/-- **Reduction of the Cauchy problem to a problem with flat forcing supported in `s ≥ 0`.**
For a family of metrics `h` smooth on `M × ℝ`, a smooth potential `Q` and smooth initial data
`w₀` on a closed manifold there are `W` and `G`, smooth on `M × ℝ`, with `W(0) = w₀`,
`G(s) = 0` for `s ≤ 0`, and `G = −(∂ₛW − Δ_{h(s)}W + QW)` for `s ≥ 0`. (Borel summation of the
formal power series solution, `exists_contMDiff_forall_iteratedDeriv_eq_manifold` with the jets
`heatJet`; the residual is flat, `iteratedDeriv_residual_eq_zero`, and is glued with zero,
`contMDiff_timeCutoff_manifold`.) The model space is taken in `Type` (see section `Glue`).
A solution `v` of `∂ₛv = Δ_{h(s)}v − Qv + G` vanishing for
`s ≤ 0` then gives the solution `W + v` of the Cauchy problem on `s ≥ 0`. [folklore] -/
theorem exists_flat_corrector (hh : IsContMDiffFamilyOn ∞ h univ)
    (hQ : ContMDiff (I.prod 𝓘(ℝ, ℝ)) 𝓘(ℝ, ℝ) ∞ (fun p : M × ℝ ↦ Q p.2 p.1)) {w₀ : M → ℝ}
    (hw₀ : ContMDiff I 𝓘(ℝ, ℝ) ∞ w₀) :
    ∃ W G : ℝ → M → ℝ,
      ContMDiff (I.prod 𝓘(ℝ, ℝ)) 𝓘(ℝ, ℝ) ∞ (fun p : M × ℝ ↦ W p.2 p.1) ∧
      ContMDiff (I.prod 𝓘(ℝ, ℝ)) 𝓘(ℝ, ℝ) ∞ (fun p : M × ℝ ↦ G p.2 p.1) ∧
      W 0 = w₀ ∧ (∀ s ≤ 0, ∀ x, G s x = 0) ∧
      ∀ s, 0 ≤ s → ∀ x, G s x =
        -(deriv (fun r ↦ W r x) s - ((h s).laplaceBeltrami (W s) x - Q s x * W s x)) := by
  obtain ⟨W, hWs, hWjet⟩ := exists_contMDiff_forall_iteratedDeriv_eq_manifold (I := I)
    (a := heatJet (heatOp h Q) w₀) (contMDiff_heatJet hh hQ hw₀)
  -- the residual and its flatness
  set F : ℝ → M → ℝ := fun s x ↦ -(deriv (fun r ↦ W r x) s - heatOp h Q s (W s) x) with hF
  have hFs : ContMDiff (I.prod 𝓘(ℝ, ℝ)) 𝓘(ℝ, ℝ) ∞ (fun p : M × ℝ ↦ F p.2 p.1) := by
    have h1 : ContMDiff (I.prod 𝓘(ℝ, ℝ)) 𝓘(ℝ, ℝ) ∞
        (fun p : M × ℝ ↦ deriv (fun r ↦ W r p.1) p.2) := by
      have := contMDiff_iteratedDeriv_time hWs 1
      simpa only [iteratedDeriv_one] using this
    exact (h1.sub (contMDiff_heatOp' hh hQ hWs)).neg
  have hFflat : ∀ (x : M) (i : ℕ), iteratedDeriv i (fun s ↦ F s x) 0 = 0 := by
    intro x i
    have h1 : (fun s ↦ F s x) = fun s ↦ -(deriv (fun r ↦ W r x) s - heatOp h Q s (W s) x) := rfl
    rw [h1, iteratedDeriv_fun_neg, iteratedDeriv_residual_eq_zero hh hQ hw₀ hWs hWjet x i, neg_zero]
  refine ⟨W, fun s x ↦ if 0 < s then F s x else 0, hWs, contMDiff_timeCutoff_manifold hFs hFflat,
    ?_, ?_, ?_⟩
  · funext x
    have := hWjet 0 x
    rw [iteratedDeriv_zero, heatJet_zero] at this
    exact this
  · intro s hs x
    simp [not_lt.2 hs]
  · intro s hs x
    rcases hs.lt_or_eq with hs' | rfl
    · simp [hs', hF]
    · have := hFflat x 0
      rw [iteratedDeriv_zero] at this
      simp only [hF, heatOp_apply] at this
      simp only [lt_irrefl, if_false]
      linarith

end Corrector

end Literature.Geometry.Riemannian
import Summits.Ventures.AbcSig.Rows.Bridge
import Summits.Ventures.AbcSig.Rows.C2aL53A0V2
import Summits.Ventures.AbcSig.Rows.C2aL53A0V2AB

/-!
# Venture AbcSig — CELL `C2aL53A0V2`: the census statement `Rows.C2aCellRed 53 (fun a => a = 0) ∅` from the two row theorems

HONEST FRAMING. COMPUTATION cell `pub-abcsig`; CONDITIONAL theorem; no claim on ABC or any summit. Hypotheses exactly as in
`Rows/C2aL53A0V2.lean` and `Rows/C2aL53A0V2AB.lean`: `BS04Package` (CITED), `DataComplete` / `RefinesCPSymAll` (COMPUTED, certified level files;
norm-form certificates), and the rows' per-orbit CITED exclusions universally quantified in the exponent
(shared by both distributions (a = 0: the second is the first with x, y swapped)). Conclusion = p1's census predicate (`Rows/Statements.lean`) with the residual of the row of
record `census/rows/T-BS13/C2a-l53-a0.md` (sha16 `cace2ecd2c3b9c8f`): all four coprime distributions `A·B = 2^0·53^m`, reduced exponents.
GENERATED by p-lean g4 `gen4/c2arow2.py` (pattern of `Rows/C2aL277A0XCell.lean`).
-/

namespace Summit.Ventures.AbcSig

/-- Cell `C2aL53A0V2`: `Rows.C2aCellRed 53 (fun a => a = 0) ∅` under the rows' hypotheses. -/
theorem xcell_C2aL53A0V2 (M : NewformModel) (hP : M.BS04Package)
    (hD1696 : M.DataComplete 1696 level1696Orbits)
    (hD106 : M.DataComplete 106 level106Orbits)
    (hX_orbit_1696_12 : ∀ n m : ℕ, n ∈ ([17] : List ℕ) → M.Excludes 1696 orbit_1696_12 (famB (2 ^ 0 * 53 ^ m) n (fun _ _ => True))) :
    Rows.C2aCellRed 53 (fun a => a = 0) ∅ :=
  C2aCellRed_of_rows 53 (by norm_num) (by norm_num) _ _
    (fun n hn h11 hnℓ _ a m (ha : a = 0) han hm hmn x y z h1 h2 => by
      subst ha
      exact xrow_C2aL53A0V2 M hP  hD1696 hD106 n hn h11 hnℓ  m hm hmn (hX_orbit_1696_12 n m) x y z h1 h2)
    (fun n hn h11 hnℓ _ a m (ha : a = 0) han hm hmn x y z h1 h2 => by
      subst ha
      exact xrow_C2aL53A0V2AB M hP  hD1696 hD106 n hn h11 hnℓ  m hm hmn (hX_orbit_1696_12 n m) x y z h1 h2)

end Summit.Ventures.AbcSig
import Summits.HubbardSuperconductivity.HubbardSuperconductivity.Theorems.AnisotropyChordTransferFibre3RowCBand
import Summits.HubbardSuperconductivity.HubbardSuperconductivity.Theorems.AnisotropyChordTransferFibre3RowCL2N12057

/-!
# Route `AnisotropyChord` / H0 rotor rung, LEVEL 2 row C (KT-2b), BANDED η-FACTORISED SHARP program: the cell `ν ∈ [12057, 12539]/10⁶`, `a ∈ [3/10, 9/20]`

One `(ν, a)`-cell of the `∀L ≥ 128` kernel certificate of the off-pole tail bound (KT-2b″) with the PartN41-E §1 window-shell
cancellation, the η²-factorised evaluation AND the manifold t-band in the `t·R̄` slots (`…RowCBand`: `rowCEFT`):
★ `cellT12057A0300_rowC` : `RowC.rowCCellCheckFT colN12057 3/10 9/20 449/100 8/5 (50, 24) = true` (one kernel `decide`), composed with
`RowC.offPoleTail_of_rowCCheckFT`, the column's X-sum bracket `xsN12057` and p2's `colN12057_check`:
★★ `offPoleTailT_cellN12057A0300`: for EVERY `L ≥ 128` and every ground two-magnon profile (`0 ≤ Δ < 1`) with `ν`, `a` in the cell,
`‖R′‖² − P − lowN ≤ (8/5)·η_eff·(2ε₁ − T⁺)·U`.  (Supersedes the crude/sharp constants of `…RowCL2N/L2S12057…` on this cell.)
Prover seat `hubbard-h0-rotor-p1` g28–g29 (route lead); helper for piece A = stmt-HubbardSuperconductivity-23918 of rung 19089
(`--supports`, helper class).  Nothing here proves superconductivity in the Hubbard model; one kernel-certified piece of ONE
conditional reduction (the GM₃ ∀L certificate, Level-2 row C = KT-2b); the rotor TARGET as originally worded stays FALSE (g15 verdict).
Mathlib + the tree only; no sorry.  Generated by p1 g28–g29 rowc/mkfiles.py (HOME/hubbard-h0-rotor-p1/rowc/).
-/

set_option linter.dupNamespace false
set_option autoImplicit false

open Literature.Analysis.ValidatedNumerics

namespace Summit.HubbardSuperconductivity.HubbardSuperconductivity.Theorems.AnisotropyChord.Transfer.Fibre3.L2.KT2b

open L2.N1

/-- ★ the banded η-factorised sharp row-C `RExpr` cell check passes with `b = 8/5` on `a ∈ [3/10, 9/20]` over the column `colN12057`. -/
theorem cellT12057A0300_rowC :
    RowC.rowCCellCheckFT colN12057 ((3 : ℚ) / 10) ((9 : ℚ) / 20) ((449 : ℚ) / 100) ((8 : ℚ) / 5) (50, 24) = true := by
  decide +kernel

/-- ★★ on this cell, for EVERY `L ≥ 128` and every ground profile: `‖R′‖² − P − lowN ≤ (8/5)·η_eff·(2ε₁ − T⁺)·U`. -/
theorem offPoleTailT_cellN12057A0300 (L : ℕ) [NeZero L] (hL : 128 ≤ L) {Δ lam2 : ℝ} {f : Tor L → ℝ} (hΔ0 : 0 ≤ Δ) (hΔ1 : Δ < 1)
    (hf : IsGroundTwoMagnon L Δ lam2 f)
    (hν1 : (12057 : ℝ) / 1000000 ≤ lam2 / (2 * Real.pi / L) ^ 2) (hν2 : lam2 / (2 * Real.pi / L) ^ 2 ≤ (12539 : ℝ) / 1000000)
    (ha1 : ((3 : ℝ) / 10) ≤ Δ * f (K1 L)) (ha2 : Δ * f (K1 L) ≤ ((9 : ℝ) / 20)) :
    (ip L (resid L Δ f) (resid L Δ f)).re - polePart L Δ f - lowNormPart L Δ f
      ≤ ((8 : ℝ) / 5) * etaEff L lam2 * (2 * eps1 L - Tplus L Δ f) * Uunit L Δ f := by
  have h := RowC.offPoleTail_of_rowCCheckFT L colN12057 ((3 : ℚ) / 10) ((9 : ℚ) / 20) ((449 : ℚ) / 100) ((8 : ℚ) / 5) (50, 24) 1000000
    cellT12057A0300_rowC colN12057_check xsN12057 hL hΔ0 hΔ1 hf
    (by simpa [colN12057] using hν1) (by simpa [colN12057] using hν2) (by push_cast; simpa using ha1) (by push_cast; simpa using ha2)
  simpa using h

end Summit.HubbardSuperconductivity.HubbardSuperconductivity.Theorems.AnisotropyChord.Transfer.Fibre3.L2.KT2b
■ ■ ■
Work item: Starting at the line above that contains "decide +kernel", write out each line exactly until the line that contains "cellT12057A0300_rowC colN12057_check xsN12057" has been written, and stop there.

Exercise response:
  decide +kernel

/-- ★★ on this cell, for EVERY `L ≥ 128` and every ground profile: `‖R′‖² − P − lowN ≤ (8/5)·η_eff·(2ε₁ − T⁺)·U`. -/
theorem offPoleTailT_cellN12057A0300 (L : ℕ) [NeZero L] (hL : 128 ≤ L) {Δ lam2 : ℝ} {f : Tor L → ℝ} (hΔ0 : 0 ≤ Δ) (hΔ1 : Δ < 1)
    (hf : IsGroundTwoMagnon L Δ lam2 f)
    (hν1 : (12057 : ℝ) / 1000000 ≤ lam2 / (2 * Real.pi / L) ^ 2) (hν2 : lam2 / (2 * Real.pi / L) ^ 2 ≤ (12539 : ℝ) / 1000000)
    (ha1 : ((3 : ℝ) / 10) ≤ Δ * f (K1 L)) (ha2 : Δ * f (K1 L) ≤ ((9 : ℝ) / 20)) :
    (ip L (resid L Δ f) (resid L Δ f)).re - polePart L Δ f - lowNormPart L Δ f
      ≤ ((8 : ℝ) / 5) * etaEff L lam2 * (2 * eps1 L - Tplus L Δ f) * Uunit L Δ f := by
  have h := RowC.offPoleTail_of_rowCCheckFT L colN12057 ((3 : ℚ) / 10) ((9 : ℚ) / 20) ((449 : ℚ) / 100) ((8 : ℚ) / 5) (50, 24) 1000000
    cellT12057A0300_rowC colN12057_check xsN12057 hL hΔ0 hΔ1 hf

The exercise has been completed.